Jeramey Jannene
City Hall

Milwaukee Could Suspend Street Lighting Fee

But property owners will need to pay at least once.

By - Apr 1st, 2021 06:14 pm
Street light at the corner of N. Marshall St. and E. Ogden Ave. Photo by Mariiana Tzotcheva.

Street light at the corner of N. Marshall St. and E. Ogden Ave. Photo by Mariiana Tzotcheva.

The $1.9 trillion stimulus plan championed by Democrats and President Joe Biden could reduce at least one bill for Milwaukee property owners.

The City of Milwaukee is considering suspending its new street lighting fee for two quarters, saving the average homeowner $20.

But property owners will have to pay the new fee at least once on their quarterly water bills.

The Milwaukee Common Council held a special meeting Thursday afternoon with 24-hour notice to consider suspending the charge and substituting the revenue it would generate with funds from the city’s $406 million share of the American Rescue Plan Act (ARPA).

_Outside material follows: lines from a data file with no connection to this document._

/-- Continuity of the `w`-derivative of the kernel in `s ∈ (0, 1]` for `w ∈ ℂ \ [1, ∞)`. [folklore] -/
theorem continuousOn_scKernelDeriv {w : ℂ} (hw : w ∈ scDomain) :
    ContinuousOn (scKernelDeriv w) (Ioc 0 1) := by
  intro s hs
  refine ContinuousAt.continuousWithinAt ?_
  unfold scKernelDeriv
  refine ContinuousAt.mul ?_ (ContinuousAt.mul (ContinuousAt.mul continuousAt_const ?_) (by fun_prop))
  · exact (Complex.continuous_ofReal.continuousAt).comp
      (Real.continuousAt_rpow_const _ _ (Or.inl hs.1.ne'))
  · refine ContinuousAt.cpow (by fun_prop) continuousAt_const ?_
    exact one_sub_mul_mem_slitPlane hw ⟨hs.1.le, hs.2⟩

/-- The kernel is measurable in `s` on `(0, 1]`. [folklore] -/
theorem aestronglyMeasurable_scKernel {w : ℂ} (hw : w ∈ scDomain) :
    AEStronglyMeasurable (scKernel w) (volume.restrict (Ι (0 : ℝ) 1)) := by
  rw [uIoc_of_le zero_le_one]
  exact (continuousOn_scKernel hw).aestronglyMeasurable measurableSet_Ioc

/-- The `w`-derivative of the kernel is measurable in `s` on `(0, 1]`. [folklore] -/
theorem aestronglyMeasurable_scKernelDeriv {w : ℂ} (hw : w ∈ scDomain) :
    AEStronglyMeasurable (scKernelDeriv w) (volume.restrict (Ι (0 : ℝ) 1)) := by
  rw [uIoc_of_le zero_le_one]
  exact (continuousOn_scKernelDeriv hw).aestronglyMeasurable measurableSet_Ioc

/-- `s ↦ C s^{-2/3}` is integrable on `[0, 1]`. [folklore] -/
theorem intervalIntegrable_const_mul_rpow (C : ℝ) :
    IntervalIntegrable (fun s : ℝ => C * s ^ (-(2 / 3 : ℝ))) volume 0 1 :=
  (intervalIntegral.intervalIntegrable_rpow' (by norm_num)).const_mul C

/-- The kernel is integrable in `s ∈ [0, 1]` for `w ∈ ℂ \ [1, ∞)` (it is `O(s^{-2/3})`). [folklore] -/
theorem intervalIntegrable_scKernel {w : ℂ} (hw : w ∈ scDomain) :
    IntervalIntegrable (scKernel w) volume 0 1 := by
  obtain ⟨δ, hδ, hδle⟩ := exists_pos_le_norm_one_sub_mul isCompact_singleton
    (singleton_subset_iff.2 hw)
  refine (intervalIntegrable_const_mul_rpow (δ ^ (-(2 / 3 : ℝ)))).mono_fun'
    (aestronglyMeasurable_scKernel hw) ?_
  rw [uIoc_of_le zero_le_one]
  refine (ae_restrict_iff' measurableSet_Ioc).2 (Eventually.of_forall fun s hs => ?_)
  show ‖scKernel w s‖ ≤ δ ^ (-(2 / 3 : ℝ)) * s ^ (-(2 / 3 : ℝ))
  rw [norm_scKernel w hs.1.le, mul_comm]
  exact mul_le_mul_of_nonneg_right
    (Real.rpow_le_rpow_of_nonpos hδ (hδle w rfl s ⟨hs.1.le, hs.2⟩) (by norm_num))
    (Real.rpow_nonneg hs.1.le _)
/-!
# `NoHeavyLowerTail` (stmt-CriticalPhenomena-4575) — memo Theorem 2 (the CSH peel) WITH A RELATIVE CSH TOLERANCE:
# `−2ε·|T| ≤ s5dMargin` on `[0,1]`-valued functionals

Support file (`--supports stmt-CriticalPhenomena-4575`), effectivity-audit lane `prim-rate`, seat audit-1 (block (A) = the conditioned
slack hierarchy CSH and the (S5) peeling).  Deliverable (b) material («what an APPROXIMATE substitute for the exact finite-graph engine
would cost downstream», HOME/SUBSTITUTES.md §TOL — the link INSIDE block (A): CSH level ⟶ the decoy-free (S5D) margin, i.e. the input
of `CSH.Defect.*` in `…AdditiveGluingDefectStabilitySocket01.lean`).  Nothing here is used by the tree's proof of `NoHeavyLowerTail` /
`AdditiveGluing` (the zero-tolerance case `CSH.s5dMargin_nonneg_of_csh`, `…CSHPeel.lean:44–201`).  No definitions, no named facts, no
sorries; standard axioms.

THE STATEMENT (`CSH.Defect.s5dMargin_ge_of_csh_relDefect`).  Non-degenerate weights `w` on the pairs of `Fin n`, observers `o, v`,
`ε ≥ 0`.  HYPOTHESIS (CSH up to a RELATIVE tolerance ε on normalised functionals): for every admissible owner / avoided set / decoy
list `(x, Y, D)` and every MONOTONE functional `f` of the open edge cluster of `x` WITH VALUES IN `[0,1]`,
  `cshMargin w x Y D o v f ≥ −ε · μ(x ↮ Y) · ∫_{x ↮ Y} (1 − f(C_x)) dμ`;
the right-hand side is `ε ×` an a-priori bound of every entry `covD(f, u) = μ(x↮Y)²·Cov(f(C_x), 1{x↔u} | x↮Y)` of the margin
(`|Cov(f, g)| ≤ E|1 − f|` for `f, g ∈ [0,1]`), so the hypothesis reads «relative error at most ε in the natural scale of the
conditional covariances»; at `f = Ψ_iso` it is `ε·μ(x↮Y, C_x = ∅)·μ(x↮Y)`, i.e. `ε ×` the exact coefficient of `covD(Ψ_iso)`
(`CSH.covD_psiIso`).  CONCLUSION: for every relay set `T`, injective `m`-compatible rank `r`, decoy list `D` and monotone `F` with
values in `[0,1]`:  `−2ε·|T| ≤ s5dMargin w T r D o v F` — per peeled relay the two CSH instances the peel consumes (`F̂_k` and `Ψ_iso`,
both `[0,1]`-valued) cost at most `ε` each after the divisions by `μ(D_k)` (cancellation of the conditioning) and by
`μ(D_k, C_k = ∅)·μ(D_k)` (Lemma AC), the weight `Sur_k − κ_k` of the second lying in `[0,1]` (Lemma κ and `F ≤ 1`); the induction
hypothesis enters with coefficient exactly 1, so the losses ADD over the `|T|` levels (the depth factor of block (A)).  The proof is
the tree's with these two bookkeeping lines threaded through.

WHY THE BINDER IS RESTRICTED TO `[0,1]`-VALUED `f` (audit-1 gen 12, precision (bb); audit-2 gen 16): `cshMargin` is linear in `f`, so a
tolerance asked for ALL monotone `f` at a scale not tied to `f` is exact CSH in disguise (apply it to `c • f`, `c → ∞`); with the binder
restricted to a scale-fixed class the hypothesis is genuinely weaker than CSH and the conclusion genuinely weaker than (S5D) — these are
the tolerance-BEARING statements.  The general closed-form version (arbitrary tolerance profile `η(x, Y, f)`, accumulated loss
`Σ_k [η(k,T_<k,F̂_k)/M_k + (Sur_k − κ_k)·η(k,T_<k,Ψ_iso)/(I_k M_k)]`) is the lane's scratch certificate
(prim-rate-audit-2/probe/DefectStabilityG16b.lean, rc 0, 2026-08-22); this file keeps the one profile a substitute-builder needs.
[cite: VandenbergHaggstromKahn2005, Thm. 1.3 (p. 6)] [cite: KozmaNitzan2024, Conj. 1 (p. 3), Conj. 4 (p. 32)]
-/

noncomputable section

namespace Summit.CriticalPhenomena.PercolationContinuityZ3.Theorems

open MeasureTheory Set Literature.Probability.LatticeModels Literature.Probability.Percolation
open scoped Classical
open KNPreFKG

namespace CSH.Defect

variable {n : ℕ}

But not enough members voted for the proposal to immediately enact the suspension.

The proposal was championed by Alderman Russell W. Stamper, II, who called the meeting. He said the special meeting was necessary to adopt the change before the bills were printed and sent to residents.

“We understand the amount of suffering that they’re seeing as a result of the pandemic and this hard financial time,” said Stamper, who represents the city’s most impoverished district. “I have been against this street lighting fee since the budget [debate].” He successfully introduced an amendment during the budget process to reduce the fee for 2021 by using savings.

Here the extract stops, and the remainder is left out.